投稿日:2015/12/15更新日:2019/04/09

去る12月5日より戦後70周年記念の映画「杉原千畝」の全国ロードショーが始まりました。「日本のシンドラー」とも言われる杉原の名は今でこそ多くの日本人が知るようになりましたが、1980年代頃までは、それほど多くの人に知られる存在ではありませんでした。外交官としての存在を外務省が事実上抹殺していたからです。今回は、有名な「命のビザ」発給にまつわる杉原の葛藤について考察します。

杉原は、1900年1月1日という極めてキリの良い日に岐阜県に生まれました。いったん早稲田大学に進みますが、学費に困り、官費で学習できる日露協会学校(ハルビン学院)に移ります。そこでロシア語を学んだことが、後の外交官としての彼の礎になりました。

杉原の名前が最初に大きく取り上げられたのは、満洲国外交部でロシア科長兼計画科長として働いていた時に、ソビエト連邦(ソ連)との北満洲鉄道譲渡交渉を担当し、ソ連側の要求額を大きく下げさせた功績によるものでした。1933年のことです。実は杉原は諜報員としての能力も高く、語学力も生かしてさまざまな情報を各所より極秘に入手していました。それがソ連との交渉に非常に役に立ったのです。ただ、この時の杉原の活躍はソ連に目をつけられ、彼はソ連から「好ましからざる人物」とのレッテルを貼られることになります。

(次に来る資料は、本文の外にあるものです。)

import Literature.AlgebraicGeometry.Motives.EtaleInverseImageComp
import Literature.AlgebraicGeometry.Motives.LinearCohomologyChangeOfRings
import HarnessLib

/-!
# Change of rings commutes with pull-back: `c_X ∘ f^* = λ ∘ f^* ∘ c_Y` on `R`-linear étale cohomology,
# and the reductions `ρ : Hⁿ(–_ét, S) → Hⁿ(–_ét, R)` of the `ℓ`-adic tower commute with `f^*`

For a morphism of schemes `f : X ⟶ Y` and a ring homomorphism `φ : S → R`, restriction of scalars
`res` (`ModuleSheafChangeOfRings.lean`) and the inverse images `π^*_S`, `π^*_R`
(`EtaleInverseImage.lean`) are related by the **base-change morphism**
`λ_G : π^*_S (res G) ⟶ res (π^*_R G)` (`baseChangeRestrict`), adjoint to `res(η_G)` — note that
`π_* ∘ res = res ∘ π_*` on the nose. With it:

* `changeOfRingsMap_pullback` (**P2**): for `y ∈ Hⁿ_R(Y, G)`,
  `Hⁿ(λ_G)(f^*_S(c_Y y)) = c_X(f^*_R y)` in `Hⁿ_S(X, res π^*_R G)`; both sides are `δ`-morphisms
  out of `Hⁿ_R(Y, –)` (`ext_deltaMorphism`), and in degree `0` both send the unit section to
  `η_G(g(1))` (a computation with constant sections over the final object `Y ×_Y X` of `X_et`);
* `reductionMap_etaleModCohomologyMap`: for `φ : S ↠ R = S/(a)`, `(a, b)` exact, the reduction of
  coefficients `ρ` (`LinearCohomologyChangeOfRings.lean`, a ring homomorphism) commutes with the
  pull-back: `ρ_X(f^* x) = f^*(ρ_Y x)` on `Hⁿ(–_ét, S) → Hⁿ(–_ét, R)` — so the transition maps of
  the `ℓ`-adic tower `(Hⁿ(–_ét, ℤ/ℓᵐ))ₘ` are natural in the scheme, and the tower is a functor.

## References

* J. S. Milne, *Étale cohomology* (reissue 2025; held copy): II Rem. 3.1 (d), III Rem. 1.6 (c),
  III Ex. 2.25. [Milne2025]

## Design notes

* `λ` is only shown to be compatible with sections over `Y ×_Y X` (`baseChangeRestrict_section`);
  that it is an isomorphism is not needed.
* The final objects: `r_Y`, `ρ_Y` use `Y ∈ Y_et` (`isTerminalEtaleMkId Y`), `r_X`, `ρ_X` use
  `X ∈ X_et`; the degree-`0` comparison is made over `Y ×_Y X ∈ X_et`
  (`isTerminalEtaleBaseChangeObjMkId f`), restricting along the unique map `Y ×_Y X → X`.
-/

universe u
/-- ★ The `pathIso` of `D_{An⊢}` along an embedded path IS the observable's `pathIso` mapped along `Th•[Z] → An⊢`, componentwise
(induction on the path; Rmk 3.5.1). [cite: MochizukiAbsTopIII2015, Remark 3.5.1 p.78] -/
theorem pathIso_embMonoPlus_hom_app_heq {a : (logShapePlus (isArc := isArc) v).Vertex} :
    ∀ {b : (logShapePlus (isArc := isArc) v).Vertex} (p : Path a b)
      {x : L.monoTeleDiagram.obj ((embMonoPlus (monoJ (Vmod := Vmod)) v).obj a)} {x' : (L.logDiagramPlus v).obj a}
      (_ : HEq x x'),
      HEq (((L.monoTeleOver hN hψ).pathIso ((embMonoPlus (monoJ (Vmod := Vmod)) v).mapPath p)).hom.app x)
        ((L.monoAn ⋙ L.κAnMono.functor).map (((L.logPlusOverE v).pathIso p).hom.app x'))
  | _, Path.nil, x, x', hx => by
    rw [Prefunctor.mapPath_nil, OverData.pathIso_nil_app, OverData.pathIso_nil_app, eqToHom_map]
    exact eqToHom_heq_eqToHom_of_eq _ _ (L.monoTeleOver_N_embMonoPlus_obj hN hψ v a hx)
  | _, Path.cons (b := b) (c := c) p e, x, x', hx => by
    rw [Prefunctor.mapPath_cons, OverData.pathIso_cons_app, OverData.pathIso_cons_app, Functor.map_comp, Functor.map_comp,
      eqToHom_map]
    have hy := L.pathFunctor_embMonoPlus_obj_heq v p hx
    have hy' := L.pathFunctor_embMonoPlus_obj_heq v (p.cons e) hx
    have hz := L.map_embMonoPlus_obj_heq v e hy
    exact heq_comp (L.monoTeleOver_N_embMonoPlus_obj hN hψ v c hy') (L.monoTeleOver_N_embMonoPlus_obj hN hψ v c hz)
      (L.monoTeleOver_N_embMonoPlus_obj hN hψ v a hx)
      (eqToHom_heq_eqToHom_of_eq _ _ (L.monoTeleOver_N_embMonoPlus_obj hN hψ v c hz))
      (heq_comp (L.monoTeleOver_N_embMonoPlus_obj hN hψ v c hz) (L.monoTeleOver_N_embMonoPlus_obj hN hψ v b hy)
        (L.monoTeleOver_N_embMonoPlus_obj hN hψ v a hx) (L.monoTeleOver_μ_embMonoPlus_app_heq hN hψ v e hy)
        (pathIso_embMonoPlus_hom_app_heq p hx))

当時、誕生してから十数年の共産主義国家ソ連は、世界が注目する存在でした。杉原は、モスクワに赴いて実際にその実態を探るという夢を持っていたのですが、「好ましからざる人物」と指定されたことで、モスクワ赴任は夢と消えます。そこで杉原が領事代理として派遣されたのが隣国のリトアニアでした。そこでソ連の情報収集を行うことが杉原のミッションでした。

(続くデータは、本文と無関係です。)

/-
Copyright (c) 2026 H21 harness. All rights reserved.
Released under Apache 2.0 license as described in the file LICENSE.
-/
import Mathlib
import Summits.ResolutionOfSingularities.ResolutionOfSingularities.Theorems.FrobeniusClosingSteerDerivationNilpotent
import Summits.ResolutionOfSingularities.ResolutionOfSingularities.Theorems.FrobeniusClosingSteerSwitchingAssembly
import Summits.ResolutionOfSingularities.ResolutionOfSingularities.Theorems.FrobeniusClosingSteerShannonCoarseningLemmas

/-!
# Frobenius-closing steer — derivation criterion: the constants of `D` are the fractions of `A₀`

Context: Steer crux `stmt-ResolutionOfSingularities-16345`, card `singular-trace-constructor`, DERIVATION CRITERION
(`FrobeniusClosingSteerDerivationExit` / `…Nilpotent` / `…NoExit`).  Those files describe the ring of constants object-free, as
`{x ∈ S | D x = 0}`; the card (and `SingularTrace.TraceNotRegular`) speaks of the TRACE `S ∩ Frac A₀` (`IsFracOf A₀`).  This file
identifies the two:

* `apply_eq_zero_iff_isFracOf` — for `K = Frac (k[A₀, t])` of characteristic `p` with `t ^ p ∈ A₀`, and a `k`-derivation `D` of `K`
  with `D(A₀) = 0` and `D ≠ 0` (`D y ≠ 0` for some `y`):  `D x = 0 ↔ IsFracOf A₀ x`.  Hence `S ∩ ker D = S ∩ Frac A₀` for every `S`.
* `not_isUnit_apply_of_noExitModel_trace` — the contrapositive of the derivation criterion under `SingularTrace.NoExitModel'`
  (`FrobeniusClosingSteerDerivationNoExit`) with the trace clause in the form used by `SingularTrace.TraceNotRegular`
  (`x ∈ locAtCentre A'' O ↔ x ∈ locAtCentre A O ∧ IsFracOf A₀ x`): on a model `A ∋ t` regular at the centre whose trace on `Frac A₀`
  is the centre ring of a finitely generated `A'' ⊇ A₀`, every `k`-derivation `D` with `D(S) ⊆ S`, `D(A₀) = 0` maps non-units of
  `S = locAtCentre A O` to non-units.

Ingredients: `apply_eq_zero_of_mem_closure` (a derivation killing `A₀` kills the subfield `F₀` it generates);
`Shannon.pow_mem_of_mem_adjoin_insert` (`b ∈ k[A₀, t] ⇒ b ^ p ∈ A₀`, Frobenius); `exists_sum_range_eq` (every `x ∈ K` is `∑_{j<p} g_j t^j` with
`g_j ∈ F₀`: write `x = (a b^{p-1}) / b^p` and reduce exponents of `t` modulo `p`); the degree count `minpoly F₀ t = X ^ p − C (t ^ p)`
(`X_pow_sub_C_irreducible_of_prime`, as `t ∉ F₀` because `D y ≠ 0`) and Mathlib's `linearIndependent_pow`; finally
`t · D x = D t · ∑ j g_j t^j`, so `D x = 0` forces `j g_j = 0`, i.e. `x = g_0 ∈ F₀`.
-/

open Polynomial
open Summit.ResolutionOfSingularities.ResolutionOfSingularities.Theorems.SwitchingDichotomy.Words

set_option linter.dupNamespace false

namespace Summit.ResolutionOfSingularities.ResolutionOfSingularities.Theorems.SwitchingDichotomy

namespace DerivationExit

variable {k K : Type} [Field k] [Field K] [Algebra k K]

/-- A derivation killing `A₀` kills the subfield generated by `A₀`. [folklore] -/
theorem apply_eq_zero_of_mem_closure (D : Derivation k K K) (A₀ : Subalgebra k K) (hDA : ∀ a ∈ A₀, D a = 0) {x : K}
    (hx : x ∈ Subfield.closure (A₀ : Set K)) : D x = 0 := by
  induction hx using Subfield.closure_induction with
  | mem x hx => exact hDA x hx
  | one => exact D.map_one_eq_zero
  | add x y _ _ hx hy => rw [map_add, hx, hy, add_zero]
  | neg x _ hx => rw [map_neg, hx, neg_zero]
  | inv x _ hx => rw [Derivation.leibniz_inv, hx, smul_zero]
  | mul x y _ _ hx hy => rw [Derivation.leibniz, hx, hy, smul_zero, smul_zero, add_zero]

/-- **Expansion in powers of `t`**: every `x ∈ K = Frac (k[A₀, t])` is `∑_{j < p} g_j · t ^ j` with `g_j` in the subfield generated by
`A₀` (write `x = a b^{p-1} / b^p`, `b^p ∈ A₀`, and reduce the exponents of `t` modulo `p`). [folklore] -/
theorem exists_sum_range_eq (p : ℕ) [Fact p.Prime] [CharP K p] (A₀ : Subalgebra k K) (t : K) (htp : t ^ p ∈ A₀)
    [IsFractionRing (Algebra.adjoin k (insert t (A₀ : Set K))) K] (x : K) :
    ∃ g : ℕ → K, (∀ j, g j ∈ Subfield.closure (A₀ : Set K)) ∧ x = ∑ j ∈ Finset.range p, g j * t ^ j := by
  have hp : p.Prime := Fact.out
  obtain ⟨a, b, hb, rfl⟩ := IsFractionRing.div_surjective (A := Algebra.adjoin k (insert t (A₀ : Set K))) x
  have hb0 : (b : K) ≠ 0 := by
    have : (b : Algebra.adjoin k (insert t (A₀ : Set K))) ≠ 0 := nonZeroDivisors.ne_zero hb
    exact fun h => this (Subtype.ext h)
  have hbp : (b : K) ^ p ∈ A₀ := Shannon.pow_mem_of_mem_adjoin_insert p A₀ htp b.2
  have hab : (a : K) * (b : K) ^ (p - 1) ∈ Algebra.adjoin k (insert t (A₀ : Set K)) :=
    Subalgebra.mul_mem _ a.2 (Subalgebra.pow_mem _ b.2 _)
  obtain ⟨q, hq, hqt⟩ := SingularTrace.exists_polynomial_of_mem_adjoin A₀ t hab
  have hx : algebraMap _ K a / algebraMap _ K b = ((b : K) ^ p)⁻¹ * q.eval t := by
    change (a : K) / (b : K) = _
    rw [hqt, SingularTrace.pow_eq_pow_pred_mul hp.one_le (b : K)]
    field_simp
  refine ⟨fun j => ((b : K) ^ p)⁻¹ * ∑ i ∈ q.support with i % p = j, q.coeff i * (t ^ p) ^ (i / p), fun j =>
    mul_mem (inv_mem (Subfield.subset_closure hbp)) (sum_mem fun i _ =>
      mul_mem (Subfield.subset_closure (hq i)) (pow_mem (Subfield.subset_closure htp) _)), ?_⟩
  rw [hx, eval_eq_sum, Polynomial.sum_def,
    ← Finset.sum_fiberwise_of_maps_to (s := q.support) (t := Finset.range p) (g := fun i => i % p)
      (fun i _ => Finset.mem_range.mpr (Nat.mod_lt i hp.pos)), Finset.mul_sum]
  refine Finset.sum_congr rfl fun j _ => ?_
  dsimp only
  rw [Finset.mul_sum, Finset.mul_sum, Finset.sum_mul]
  refine Finset.sum_congr rfl fun i hi => ?_
  have hti : t ^ i = (t ^ p) ^ (i / p) * t ^ (i % p) := by
    rw [← pow_mul, ← pow_add, Nat.div_add_mod]
  rw [← (Finset.mem_filter.mp hi).2, hti]
  ring

/-- **`t ∉ Frac A₀`** as soon as some `k`-derivation killing `A₀` does not vanish identically. [folklore] -/
theorem not_mem_closure_of_apply_ne_zero (p : ℕ) [Fact p.Prime] [CharP K p] (A₀ : Subalgebra k K) (t : K) (htp : t ^ p ∈ A₀)
    [IsFractionRing (Algebra.adjoin k (insert t (A₀ : Set K))) K] (D : Derivation k K K) (hDA : ∀ a ∈ A₀, D a = 0)
    {y : K} (hy : D y ≠ 0) : t ∉ Subfield.closure (A₀ : Set K) := by
  intro ht
  obtain ⟨g, hg, hyg⟩ := exists_sum_range_eq p A₀ t htp y
  refine hy (apply_eq_zero_of_mem_closure D A₀ hDA ?_)
  rw [hyg]
  exact sum_mem fun j _ => mul_mem (hg j) (pow_mem ht j)

/-- **The minimal polynomial of `t` over `F₀ = Frac A₀` is `X ^ p − t ^ p`** when `t ∉ F₀`. [folklore] -/
theorem minpoly_eq (p : ℕ) [Fact p.Prime] [CharP K p] (F₀ : Subfield K) (t : K) (htp : t ^ p ∈ F₀) (ht : t ∉ F₀) :
    minpoly F₀ t = X ^ p - C (⟨t ^ p, htp⟩ : F₀) := by
  have hp : p.Prime := Fact.out
  symm
  refine minpoly.eq_of_irreducible_of_monic (X_pow_sub_C_irreducible_of_prime hp fun b hb => ht ?_) ?_
    (monic_X_pow_sub_C _ hp.ne_zero)
  · have hbt : ((b : K)) ^ p = t ^ p := by
      have := congrArg Subtype.val hb
      simpa using this
    have : (b : K) = t := frobenius_inj K p hbt
    exact this ▸ b.2
  · simp only [map_sub, map_pow, aeval_X, aeval_C]
    exact sub_eq_zero.mpr rfl

/-- **Linear independence of `1, t, …, t^{p-1}` over `F₀ = Frac A₀`** (from `minpoly_eq`), in coordinates: a vanishing combination
`∑_{j<p} c_j t^j = 0` with `c_j ∈ F₀` has all `c_j = 0`. [folklore] -/
theorem eq_zero_of_sum_range_eq_zero (p : ℕ) [Fact p.Prime] [CharP K p] (F₀ : Subfield K) (t : K) (htp : t ^ p ∈ F₀)
    (ht : t ∉ F₀) (c : ℕ → K) (hc : ∀ j, c j ∈ F₀) (h0 : ∑ j ∈ Finset.range p, c j * t ^ j = 0) :
    ∀ j < p, c j = 0 := by
  have hdeg : (minpoly F₀ t).natDegree = p := by
    rw [minpoly_eq p F₀ t htp ht, natDegree_X_pow_sub_C]
  have hli := linearIndependent_pow (K := F₀) t
  rw [hdeg] at hli
  intro j hj
  have key := Fintype.linearIndependent_iff.mp hli (fun i => ⟨c i, hc i⟩) ?_ ⟨j, hj⟩
  · exact congrArg Subtype.val key
  · rw [← h0, ← Fin.sum_univ_eq_sum_range (fun i => c i * t ^ i) p]
    refine Finset.sum_congr rfl fun i _ => ?_
    rw [Algebra.smul_def]
    rfl

/-- **The constants of `D` are the fractions of `A₀`.**  For `K = Frac (k[A₀, t])` of characteristic `p` with `t ^ p ∈ A₀` and a
`k`-derivation `D` of `K` with `D(A₀) = 0` and `D y ≠ 0` for some `y`:  `D x = 0 ↔ IsFracOf A₀ x`. [folklore] -/
theorem apply_eq_zero_iff_isFracOf (p : ℕ) [Fact p.Prime] [CharP K p] (A₀ : Subalgebra k K) (t : K) (htp : t ^ p ∈ A₀)
    [IsFractionRing (Algebra.adjoin k (insert t (A₀ : Set K))) K] (D : Derivation k K K) (hDA : ∀ a ∈ A₀, D a = 0)
    {y : K} (hy0 : D y ≠ 0) (x : K) : D x = 0 ↔ IsFracOf A₀ x := by
  have hp : p.Prime := Fact.out
  constructor
  · intro hDx
    have ht : t ∉ Subfield.closure (A₀ : Set K) := not_mem_closure_of_apply_ne_zero p A₀ t htp D hDA hy0
    -- `D t ≠ 0` (else `D y = c_y · D t = 0`)
    have hDt : D t ≠ 0 := by
      intro hDt
      obtain ⟨cy, hcy⟩ := exists_factor A₀ t y
      have h : D y = cy * D t := hcy (D : K →ₗ[k] K) (fun a b => by
        rw [Derivation.coeFn_coe, Derivation.leibniz, smul_eq_mul, smul_eq_mul])
        (fun a ha => by rw [Derivation.coeFn_coe, hDA a ha])
      rw [hDt, mul_zero] at h
      exact hy0 h
    obtain ⟨g, hg, hxg⟩ := exists_sum_range_eq p A₀ t htp x
    -- `t · D x = D t · ∑ j, (j g_j) t^j`
    have hsum : t * D x = D t * ∑ j ∈ Finset.range p, ((j : K) * g j) * t ^ j := by
      rw [hxg, map_sum, Finset.mul_sum, Finset.mul_sum]
      refine Finset.sum_congr rfl fun j _ => ?_
      rw [Derivation.leibniz, apply_eq_zero_of_mem_closure D A₀ hDA (hg j), smul_zero, add_zero, Derivation.leibniz_pow,
        smul_eq_mul, nsmul_eq_mul, smul_eq_mul]
      rcases Nat.eq_zero_or_pos j with rfl | hj
      · simp
      · obtain ⟨i, rfl⟩ : ∃ i, j = i + 1 := ⟨j - 1, (Nat.sub_add_cancel hj).symm⟩
        rw [Nat.add_sub_cancel, pow_succ]
        ring
    rw [hDx, mul_zero] at hsum
    have h0 : ∑ j ∈ Finset.range p, ((j : K) * g j) * t ^ j = 0 := by
      rcases mul_eq_zero.mp hsum.symm with h | h
      · exact absurd h hDt
      · exact h
    have hcoef := eq_zero_of_sum_range_eq_zero p (Subfield.closure (A₀ : Set K)) t (Subfield.subset_closure htp) ht
      (fun j => (j : K) * g j) (fun j => mul_mem (natCast_mem _ j) (hg j)) h0
    -- all `g j`, `0 < j < p`, vanish
    have hg0 : ∀ j ∈ Finset.range p, j ≠ 0 → g j * t ^ j = 0 := by
      intro j hj hj0
      rw [Finset.mem_range] at hj
      have hjK : (j : K) ≠ 0 := by
        rw [Ne, CharP.cast_eq_zero_iff K p]
        exact fun hdvd => hj0 (Nat.eq_zero_of_dvd_of_lt hdvd hj)
      rcases mul_eq_zero.mp (hcoef j hj) with h | h
      · exact absurd h hjK
      · rw [h, zero_mul]
    have hx0 : x = g 0 := by
      rw [hxg, Finset.sum_eq_single_of_mem 0 (Finset.mem_range.mpr hp.pos) fun j hj hj0 => hg0 j hj hj0, pow_zero, mul_one]
    rw [hx0]
    exact (exists_div_iff_mem_closure A₀ (g 0)).mpr (hg 0)
  · intro hx
    exact apply_eq_zero_of_mem_closure D A₀ hDA ((exists_div_iff_mem_closure A₀ x).mp hx)

open IsLocalRing Literature.AlgebraicGeometry.Resolution
  Summit.ResolutionOfSingularities.ResolutionOfSingularities.Theorems.SteerRankThinness in
/-- **The derivation criterion, contrapositive under `NoExitModel'`, trace form.**  Under a core datum and `NoExitModel'`, on a model
`A ∋ t` regular at the centre of `O` whose trace `locAtCentre A O ∩ Frac A₀` is the centre ring of a finitely generated `A'' ⊇ A₀`
inside `O` (the clause of `SingularTrace.TraceNotRegular`), every `k`-derivation `D` of `K` with `D(S) ⊆ S` (`S = locAtCentre A O`)
and `D(A₀) = 0` sends non-units of `S` to non-units of `S` (`D(𝔪_S) ⊆ 𝔪_S`). [folklore] -/
theorem not_isUnit_apply_of_noExitModel_trace (p : ℕ) (hp : p.Prime)
    (n : ℕ) (k K : Type) [Field k] [CharP k p] [Field K] [Algebra k K]
    (O : ValuationSubring K) (A₀ : Subalgebra k K) (h₀ : A₀.toSubring ≤ O.toSubring) (t : K)
    (core : CoreDatum p n k K O A₀ h₀ t) (hNE : SingularTrace.NoExitModel' p O A₀ t)
    (A : Subalgebra k K) (h : A.toSubring ≤ O.toSubring) (htA : t ∈ A)
    (hregA : IsRegularLocalRing (Localization.AtPrime (Ideal.comap (Subring.inclusion h) (maximalIdeal O))))
    (D : Derivation k K K) (hDS : ∀ s ∈ locAtCentre A.toSubring O, D s ∈ locAtCentre A.toSubring O)
    (hDA : ∀ a ∈ A₀, D a = 0)
    (A'' : Subalgebra k K) (h'' : A''.toSubring ≤ O.toSubring) (hA₀A'' : A₀ ≤ A'') (hfgA'' : A''.FG)
    (htrace : ∀ x : K, x ∈ locAtCentre A''.toSubring O ↔ (x ∈ locAtCentre A.toSubring O ∧ IsFracOf A₀ x))
    {y : K} (hyS : y ∈ locAtCentre A.toSubring O) (hyu : ¬ IsUnit (⟨y, hyS⟩ : locAtCentre A.toSubring O)) :
    ¬ IsUnit (⟨D y, hDS y hyS⟩ : locAtCentre A.toSubring O) := by
  classical
  haveI : Fact p.Prime := ⟨hp⟩
  haveI : CharP K p := charP_of_injective_algebraMap (algebraMap k K).injective p
  obtain ⟨-, htp, hfr, -⟩ := id core
  haveI instS : IsLocalRing (locAtCentre A.toSubring O) := isLocalRing_locAtCentre h
  haveI instR : IsLocalRing (locAtCentre A''.toSubring O) := isLocalRing_locAtCentre h''
  haveI hregS : IsRegularLocalRing (locAtCentre A.toSubring O) := (isRegularLocalRing_locAtCentre_iff h).mpr hregA
  intro hu
  have hy0 : D y ≠ 0 := fun h0 => hu.ne_zero (Subtype.ext h0)
  have htrace' : ∀ x : K, x ∈ locAtCentre A''.toSubring O ↔ (x ∈ locAtCentre A.toSubring O ∧ D x = 0) := fun x => by
    rw [htrace x, apply_eq_zero_iff_isFracOf p A₀ t htp D hDA hy0 x]
  have hym : (⟨y, hyS⟩ : locAtCentre A.toSubring O) ∈ maximalIdeal (locAtCentre A.toSubring O) := hyu
  have htS : t ∈ locAtCentre A.toSubring O := le_locAtCentre A.toSubring O htA
  have hkS : ∀ c : k, algebraMap k K c ∈ locAtCentre A.toSubring O := fun c =>
    le_locAtCentre A.toSubring O (A.algebraMap_mem c)
  have hexit : ExitAt (locAtCentre A''.toSubring O) p t :=
    exitAt_of_derivation_isUnit p A₀ t (locAtCentre A.toSubring O) D hDS hkS hDA hyS hu
      (locAtCentre A''.toSubring O) htrace' hym htS
  have hregR : IsRegularLocalRing (locAtCentre A''.toSubring O) := by
    obtain ⟨s', -, g, -, _, z, hz, -⟩ := hexit
    exact hz.1
  exact hNE A'' h'' hA₀A'' hfgA'' ((isRegularLocalRing_locAtCentre_iff h'').mp hregR) hexit

end DerivationExit

end Summit.ResolutionOfSingularities.ResolutionOfSingularities.Theorems.SwitchingDichotomy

粛々と業務をこなしていた杉原ですが、1940年頃から領事館にナチスの迫害を逃れてきた多くのユダヤ難民が、ビザ発給を求めてなだれ込むようになりました。外交官として、当然彼は本国外務省の指示を仰ぎます、しかし、ドイツとの軋轢などを危惧した外務省からの指示はノーでした。当初のビザ発給の厳しい要件を満たすユダヤ人にこそビザは出したものの、それ以外の多くのユダヤ人は、日本領事館の外でなすすべもなく待つしかなかったのです。

ここで杉原に葛藤が生まれます。人道上はユダヤ人難民にビザを発行したいところです。それは杉原自身が心の平穏を得ることにもつながります。しかし、それは外交官としての義務と相反することにもなるのです。

人間はこうした時、「認知的不協和」という悩みを抱えることになります。大きな認知的不協和を抱えた人間は、その気持ち悪さを解消する行動をとるのが一般的です。問題は、その解消の方向です(図1参照)。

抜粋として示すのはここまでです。